_What is being asked_:
Begin at the line below that has "2 ∧ (C i).card = 2) ∨" and stop after the line that has "fun i => ((![[0], [2], [6], [21], [27], [28]]". Please restate only those lines, word for word.

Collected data
import Summits.MatrixMultiplication.OmegaCensus.CyclicCosetOnsetHosts
import Summits.MatrixMultiplication.OmegaCensus.STPP222CubeNoneBelow32

/-!
# ω-census, C8 (cyclic coset-onset law): the evidence rows `k = 3, 4, 6` in the kernel — onset intervals, the `k = 6` coset datum

HONEST FRAMING (pub-omega census; verbatim): lottery ticket; floor = certified bounds/negative ranges.  Bookkeeping companion of
`CyclicCosetOnsetLaw.lean` (C8 typed, p402398) and `CyclicCosetOnsetHosts.lean` (p402602); nothing here is progress on `ω`, and C8
stays a `def … : Prop`, neither proved nor asserted.  Every row below is about the two numbers
`sInf (evenHosts k)` (least even `m > 0` with `(2,2,2)^k ⊆ ℤ/m`) and `sInf (evenCosetHosts k)` (least even `m > 0` with a COSET
`(2,2,2)^k` family in `ℤ/m`); C8 is their equality for all `k ≥ 2` (`cyclicCosetOnsetLaw_iff_sInf_eq`).

WHAT IS PROVED (KERNEL; the table the census keeps by engine, as far as the tree can see it today).
* `CosetOnset.le_of_mem_evenHosts`, `le_sInf_evenHosts` — the packing floor `8k − 4` (`card_ge_of_isSTPP_222pow`) bounds BOTH
  onsets below, for every `k`.
* `CosetOnset.not_hasPow_three_of_lt_32` — **no `ℤ/m`, `0 < m < 32`, hosts `(2,2,2)³`**: the cyclic case of ENG2's kernel capstone
  `not_exists_isSTPP_222cube_of_card_le` (`STPP222CubeNoneBelow32.lean`, p401006, OMEGA-TABLE NR165 / Pb55: no finite abelian group of
  order `≤ 31` hosts `(2,2,2)³`, `n₃ = 32`).  Hence (`onsets_three_mem_Icc`) both `k = 3` onsets lie in `[32, 42]`, and
  (`cyclicCosetOnsetLaw_three_of_cells`) **C8 at `k = 3` holds as soon as the FIVE cyclic cells `ℤ/32, ℤ/34, ℤ/36, ℤ/38, ℤ/40` host no
  `(2,2,2)³`** — exactly the part of census datum D1 that is engine-only (complete searches ×2, STRUCTURE §3 / C4‴ evidence; not kernel
  theorems).  This sharpens `cyclicCosetOnsetLaw_three_of` (hypothesis: all even `m < 42`).
* `cyclicCosetOnsetLaw_four_of'` — C8 at `k = 4` from the negatives `32 ≤ m < 64` only (even `m < 32` discharged by the `k = 3` column
  and sub-families); `onsets_four_mem_Icc`: both `k = 4` onsets lie in `[32, 64]`.  `onsets_five_mem_Icc`: both `k = 5` onsets in `[36, 80]`.
* **`k = 6` (the row the census names as C8's next forward test, STRUCTURE §2 C8 2026-08-25T16:10Z: "k = 6 even cells below 2·n₆ once
  n₆ is measured").**  `CosetOnset.hasCosetPow_128_6`: the census's first `k = 6` witness `exists_isSTPP_222pow6_zmod128`
  (`STPP222Pow6CyclicWitness128.lean`, seat pub-omega-stpp-3 gen 8, engine `t4inv --inv 6`) IS a coset family — cosets `{c, c + 64}` in
  position `C` of all six triples (re-decided here together with the coset predicate) — so `128 ∈ evenCosetHosts 6` and both `k = 6`
  onsets lie in `[44, 128]` (`onsets_six_mem_Icc`); `cyclicCosetOnsetLaw_six_of`: C8 at `k = 6` holds as soon as no even `ℤ/m`,
  `44 ≤ m < 128`, hosts `(2,2,2)⁶` (a SUFFICIENT condition — the census has no complete cell there; if some even `m < 128` hosts
  `(2,2,2)⁶` the row is decided by comparing the two onsets instead).  Since all six cosets sit in ONE position the family DESCENDS
  (`isSTPP_image_of_two_positions`, NR147): `CosetOnset.exists_isSTPP_mixed6_zmod64` — **`ℤ/64` hosts six simultaneous-TPP triples of
  pattern `(2,2,1)`** (the projection, kernel `decide` on `stppCheck`), i.e. `n₆ ≤ 64` in the notation of STRUCTURE §2 C8
  (`n_k` = least `n` with a `k`-triple singleton-mixed family in `ℤ/n`; measured `12, 21, 32, 40` for `k = 2 … 5`), and the index-2 lift
  `exists_isSTPP_222pow_zmod_two_mul` returns `(2,2,2)⁶ ⊆ ℤ/128` (`exists_isSTPP_222pow6_zmod128'`, a second, structural proof of Pb59's
  witness row).

NOT claimed: any value of an onset beyond `k = 2` (the upper ends `42 / 64 / 80 / 128` are witnessed, the lower ends are what the
kernel excludes today); no cell of D1 / NR145 / P-030 is moved into the kernel by this file.

References: H. Cohn, R. Kleinberg, B. Szegedy, C. Umans, *Group-theoretic algorithms for matrix multiplication*, FOCS 2005
(arXiv:math/0511460), Def. 5.1.  Cell records: STRUCTURE.md §2 C8, OMEGA-TABLE NR165 / Pb55 / Pb59 / N16.  Seat pub-omega-eng1 (gen 21), 2026-08-25.
-/

open Literature.Computability.AlgebraicComplexity Finset

namespace Summit.MatrixMultiplication.OmegaCensus

namespace CosetOnset

/-! ## 1. The packing floor `8k − 4` for both onsets -/

/-- Every even host `ℤ/m` of `(2,2,2)^k` has `m ≥ 8k − 4` (packing bound `card_ge_of_isSTPP_222pow`). -/
theorem le_of_mem_evenHosts {k m : ℕ} (hm : m ∈ evenHosts k) : 8 * k - 4 ≤ m := by
  obtain ⟨h0, -, A, B, C, hS, hc⟩ := hm
  haveI : NeZero m := ⟨h0.ne'⟩
  have h := card_ge_of_isSTPP_222pow hS hc
  rwa [ZMod.card] at h

/-- Both onsets are at least `8k − 4`, for every `k`. -/
theorem le_sInf_evenHosts (k : ℕ) : 8 * k - 4 ≤ sInf (evenHosts k) ∧ 8 * k - 4 ≤ sInf (evenCosetHosts k) :=
  ⟨le_of_mem_evenHosts (Nat.sInf_mem (evenHosts_nonempty k)),
    le_of_mem_evenHosts (evenCosetHosts_subset k (Nat.sInf_mem (evenCosetHosts_nonempty k)))⟩

/-- A coset host `m₀` bounds both onsets above. -/
theorem sInf_le_of_mem_evenCosetHosts {k m₀ : ℕ} (h : m₀ ∈ evenCosetHosts k) :
    sInf (evenHosts k) ≤ m₀ ∧ sInf (evenCosetHosts k) ≤ m₀ :=
  ⟨Nat.sInf_le (evenCosetHosts_subset k h), Nat.sInf_le h⟩

/-! ## 2. The `k = 3` column below `32` is in the kernel -/

/-- **No `ℤ/m` with `0 < m < 32` hosts `(2,2,2)³`** (KERNEL): the cyclic case of ENG2's capstone `not_exists_isSTPP_222cube_of_card_le`
(`STPP222CubeNoneBelow32.lean`: no finite abelian group of order `≤ 31` hosts `(2,2,2)³`). [cite: CohnKleinbergSzegedyUmans2005, Def. 5.1] -/
theorem not_hasPow_three_of_lt_32 {m : ℕ} (h0 : 0 < m) (hlt : m < 32) : ¬ N5Kit.HasPow (ZMod m) 3 := by
  haveI : NeZero m := ⟨h0.ne'⟩
  exact not_exists_isSTPP_222cube_of_card_le (G := ZMod m) (by rw [Nat.card_zmod]; omega)

/-- Every even host of `(2,2,2)^k`, `k ≥ 3`, has order `≥ 32` (sub-families + the `k = 3` column). -/
theorem le_of_mem_evenHosts_of_three_le {k m : ℕ} (hk : 3 ≤ k) (hm : m ∈ evenHosts k) : 32 ≤ m := by
  obtain ⟨h0, -, hP⟩ := hm
  exact not_lt.1 fun hlt => not_hasPow_three_of_lt_32 h0 hlt (N5Kit.hasPow_mono hk hP)

/-- **`k = 3` row, KERNEL interval:** both onsets lie in `[32, 42]` (`42` = the coset witness `hasCosetPow_42_3`). -/
theorem onsets_three_mem_Icc : sInf (evenHosts 3) ∈ Set.Icc 32 42 ∧ sInf (evenCosetHosts 3) ∈ Set.Icc 32 42 :=
  ⟨⟨le_of_mem_evenHosts_of_three_le le_rfl (Nat.sInf_mem (evenHosts_nonempty 3)),
      (sInf_le_of_mem_evenCosetHosts mem_evenCosetHosts_onsets.2.1).1⟩,
    ⟨le_of_mem_evenHosts_of_three_le le_rfl (evenCosetHosts_subset 3 (Nat.sInf_mem (evenCosetHosts_nonempty 3))),
      (sInf_le_of_mem_evenCosetHosts mem_evenCosetHosts_onsets.2.1).2⟩⟩

/-- `k = 4` row, KERNEL interval: both onsets lie in `[32, 64]`. -/
theorem onsets_four_mem_Icc : sInf (evenHosts 4) ∈ Set.Icc 32 64 ∧ sInf (evenCosetHosts 4) ∈ Set.Icc 32 64 :=
  ⟨⟨le_of_mem_evenHosts_of_three_le (by norm_num) (Nat.sInf_mem (evenHosts_nonempty 4)),
      (sInf_le_of_mem_evenCosetHosts mem_evenCosetHosts_onsets.2.2.1).1⟩,
    ⟨le_of_mem_evenHosts_of_three_le (by norm_num) (evenCosetHosts_subset 4 (Nat.sInf_mem (evenCosetHosts_nonempty 4))),
      (sInf_le_of_mem_evenCosetHosts mem_evenCosetHosts_onsets.2.2.1).2⟩⟩

/-- `k = 5` row, KERNEL interval: both onsets lie in `[36, 80]` (`36 = 8·5 − 4`). -/
theorem onsets_five_mem_Icc : sInf (evenHosts 5) ∈ Set.Icc 36 80 ∧ sInf (evenCosetHosts 5) ∈ Set.Icc 36 80 :=
  ⟨⟨by have := (le_sInf_evenHosts 5).1; omega, (sInf_le_of_mem_evenCosetHosts mem_evenCosetHosts_onsets.2.2.2).1⟩,
    ⟨by have := (le_sInf_evenHosts 5).2; omega, (sInf_le_of_mem_evenCosetHosts mem_evenCosetHosts_onsets.2.2.2).2⟩⟩

/-! ## 3. The `k = 6` row: the census witness in `ℤ/128` is a coset family; it descends to `ℤ/64` -/

set_option maxHeartbeats 800000 in
/-- **`ℤ/128` hosts a COSET `(2,2,2)⁶` family** — the SAME lists as the tree's first `k = 6` witness `exists_isSTPP_222pow6_zmod128`
(`STPP222Pow6CyclicWitness128.lean`, seat pub-omega-stpp-3 gen 8, engine `t4inv --inv 6`): cosets `{0,64}, {2,66}, {6,70}, {21,85},
{27,91}, {28,92}`, all in position `C` (re-decided here with the coset predicate, kernel). [cite: CohnKleinbergSzegedyUmans2005, Def. 5.1] -/
theorem hasCosetPow_128_6 : HasCosetPow 128 6 :=
  hasCosetPow_of_lists (m := 128) ![[0, 1], [0, 1], [0, 1], [0, 1], [0, 8], [0, 11]]
    ![[0, 32], [126, 30], [122, 26], [107, 11], [108, 12], [110, 14]]
    ![[0, 64], [2, 66], [6, 70], [21, 85], [27, 91], [28, 92]]
    (by decide +kernel) (by decide +kernel) (by decide +kernel)

/-- `128 ∈ evenCosetHosts 6`. -/
theorem mem_evenCosetHosts_128_6 : 128 ∈ evenCosetHosts 6 :=
  ⟨by omega, ⟨64, rfl⟩, hasCosetPow_128_6⟩

/-- **`k = 6` row, KERNEL interval:** both onsets lie in `[44, 128]` (`44 = 8·6 − 4`; `128` = the coset witness). -/
theorem onsets_six_mem_Icc : sInf (evenHosts 6) ∈ Set.Icc 44 128 ∧ sInf (evenCosetHosts 6) ∈ Set.Icc 44 128 :=
  ⟨⟨by have := (le_sInf_evenHosts 6).1; omega, (sInf_le_of_mem_evenCosetHosts mem_evenCosetHosts_128_6).1⟩,
    ⟨by have := (le_sInf_evenHosts 6).2; omega, (sInf_le_of_mem_evenCosetHosts mem_evenCosetHosts_128_6).2⟩⟩

/-- **`ℤ/64` hosts six simultaneous-TPP triples of size pattern `(2,2,1)`** — the projection of the `ℤ/128` coset witness along
`ℤ/128 → ℤ/64` (each coset `{c, c + 64}` becomes the singleton `{c mod 64}`; kernel `decide` on `stppCheck`): `n₆ ≤ 64` in the notation
of STRUCTURE §2 C8. [cite: CohnKleinbergSzegedyUmans2005, Def. 5.1] -/
theorem exists_isSTPP_mixed6_zmod64 :
    ∃ A B C : Fin 6 → Finset (ZMod 64), IsSTPP A B C ∧
      ∀ i, ((A i).card = 1 ∧ (B i).card = 2 ∧ (C i).card = 2) ∨
        ((A i).card = 2 ∧ (B i).card = 1 ∧ (C i).card = 2) ∨ ((A i).card = 2 ∧ (B i).card = 2 ∧ (C i).card = 1) := by
  refine ⟨fun i => ((![[0, 1], [0, 1], [0, 1], [0, 1], [0, 8], [0, 11]] : Fin 6 → List (ZMod 64)) i).toFinset,
    fun i => ((![[0, 32], [62, 30], [58, 26], [43, 11], [44, 12], [46, 14]] : Fin 6 → List (ZMod 64)) i).toFinset,
    fun i => ((![[0], [2], [6], [21], [27], [28]] : Fin 6 → List (ZMod 64)) i).toFinset,
    isSTPP_of_stppCheck (by decide +kernel), by decide⟩

/-- `(2,2,2)⁶ ⊆ ℤ/128` by the coset mechanism: the index-2 lift of `exists_isSTPP_mixed6_zmod64` (a second, structural proof of
`exists_isSTPP_222pow6_zmod128`). [cite: CohnKleinbergSzegedyUmans2005, Def. 5.1] -/
theorem exists_isSTPP_222pow6_zmod128' :
    ∃ A B C : Fin 6 → Finset (ZMod (2 * 64)), IsSTPP A B C ∧ ∀ i, (A i).card = 2 ∧ (B i).card = 2 ∧ (C i).card = 2 := by
  obtain ⟨A', B', C', hS, hpat⟩ := exists_isSTPP_mixed6_zmod64
  exact exists_isSTPP_222pow_zmod_two_mul hS hpat

end CosetOnset

open CosetOnset

/-! ## 4. C8 at `k = 3, 4, 6`, reduced to the engine-only cells -/

/-- **C8 at `k = 3`, KERNEL modulo five named cells:** if the cyclic groups `ℤ/32, ℤ/34, ℤ/36, ℤ/38, ℤ/40` host no `(2,2,2)³`
(census datum D1: complete searches ×2, outside the kernel), then the least even host of `(2,2,2)³` is the least even coset host
(both `= 42`).  All moduli `< 32` are excluded in the kernel (`not_hasPow_three_of_lt_32`). -/
theorem cyclicCosetOnsetLaw_three_of_cells
    (h32 : ¬ N5Kit.HasPow (ZMod 32) 3) (h34 : ¬ N5Kit.HasPow (ZMod 34) 3) (h36 : ¬ N5Kit.HasPow (ZMod 36) 3)
    (h38 : ¬ N5Kit.HasPow (ZMod 38) 3) (h40 : ¬ N5Kit.HasPow (ZMod 40) 3) :
    ∀ m, IsLeast (evenHosts 3) m → IsLeast (evenCosetHosts 3) m := by
  refine cyclicCosetOnsetLaw_three_of fun m h0 he hlt hP => ?_
  by_cases hm : m < 32
  · exact not_hasPow_three_of_lt_32 h0 hm hP
  · have hmem : m ∈ ({32, 34, 36, 38, 40} : Finset ℕ) := by
      obtain ⟨r, rfl⟩ := he
      simp only [Finset.mem_insert, Finset.mem_singleton]
      omega
    simp only [Finset.mem_insert, Finset.mem_singleton] at hmem
    rcases hmem with rfl | rfl | rfl | rfl | rfl
    exacts [h32 hP, h34 hP, h36 hP, h38 hP, h40 hP]

/-- **C8 at `k = 4`, REDUCED to the negatives `32 ≤ m < 64`** (even `m`; census NR-rows, engine-complete, outside the kernel): the
moduli below `32` are discharged by the `k = 3` kernel column.  Sharpens `cyclicCosetOnsetLaw_four_of`. -/
theorem cyclicCosetOnsetLaw_four_of' (h : ∀ m, Even m → 32 ≤ m → m < 64 → ¬ N5Kit.HasPow (ZMod m) 4) :
    ∀ m, IsLeast (evenHosts 4) m → IsLeast (evenCosetHosts 4) m := by
  refine cyclicCosetOnsetLaw_four_of fun m h0 he hlt hP => ?_
  by_cases hm : m < 32
  · exact not_hasPow_three_of_lt_32 h0 hm (N5Kit.hasPow_mono (by norm_num) hP)
  · exact h m he (not_lt.1 hm) hlt hP

/-- **C8 at `k = 6`, a SUFFICIENT reduction:** if no even `ℤ/m` with `44 ≤ m < 128` hosts `(2,2,2)⁶`, then both `k = 6` onsets are
`128` (coset witness `CosetOnset.hasCosetPow_128_6`; `m < 44` by packing).  No such complete cell exists in the census today. -/
theorem cyclicCosetOnsetLaw_six_of (h : ∀ m, Even m → 44 ≤ m → m < 128 → ¬ N5Kit.HasPow (ZMod m) 6) :
    ∀ m, IsLeast (evenHosts 6) m → IsLeast (evenCosetHosts 6) m := by
  refine law_at_of_mem_of_lowerBound mem_evenCosetHosts_128_6 (mem_lowerBounds_evenHosts_of fun m h0 he hlt hP => ?_)
  have h44 : 44 ≤ m := by have := le_of_mem_evenHosts ⟨h0, he, hP⟩; omega
  exact h m he h44 hlt hP

end Summit.MatrixMultiplication.OmegaCensus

_Response for this exercise_:
      ∀ i, ((A i).card = 1 ∧ (B i).card = 2 ∧ (C i).card = 2) ∨
        ((A i).card = 2 ∧ (B i).card = 1 ∧ (C i).card = 2) ∨ ((A i).card = 2 ∧ (B i).card = 2 ∧ (C i).card = 1) := by
  refine ⟨fun i => ((![[0, 1], [0, 1], [0, 1], [0, 1], [0, 8], [0, 11]] : Fin 6 → List (ZMod 64)) i).toFinset,
    fun i => ((![[0, 32], [62, 30], [58, 26], [43, 11], [44, 12], [46, 14]] : Fin 6 → List (ZMod 64)) i).toFinset,
    fun i => ((![[0], [2], [6], [21], [27], [28]] : Fin 6 → List (ZMod 64)) i).toFinset,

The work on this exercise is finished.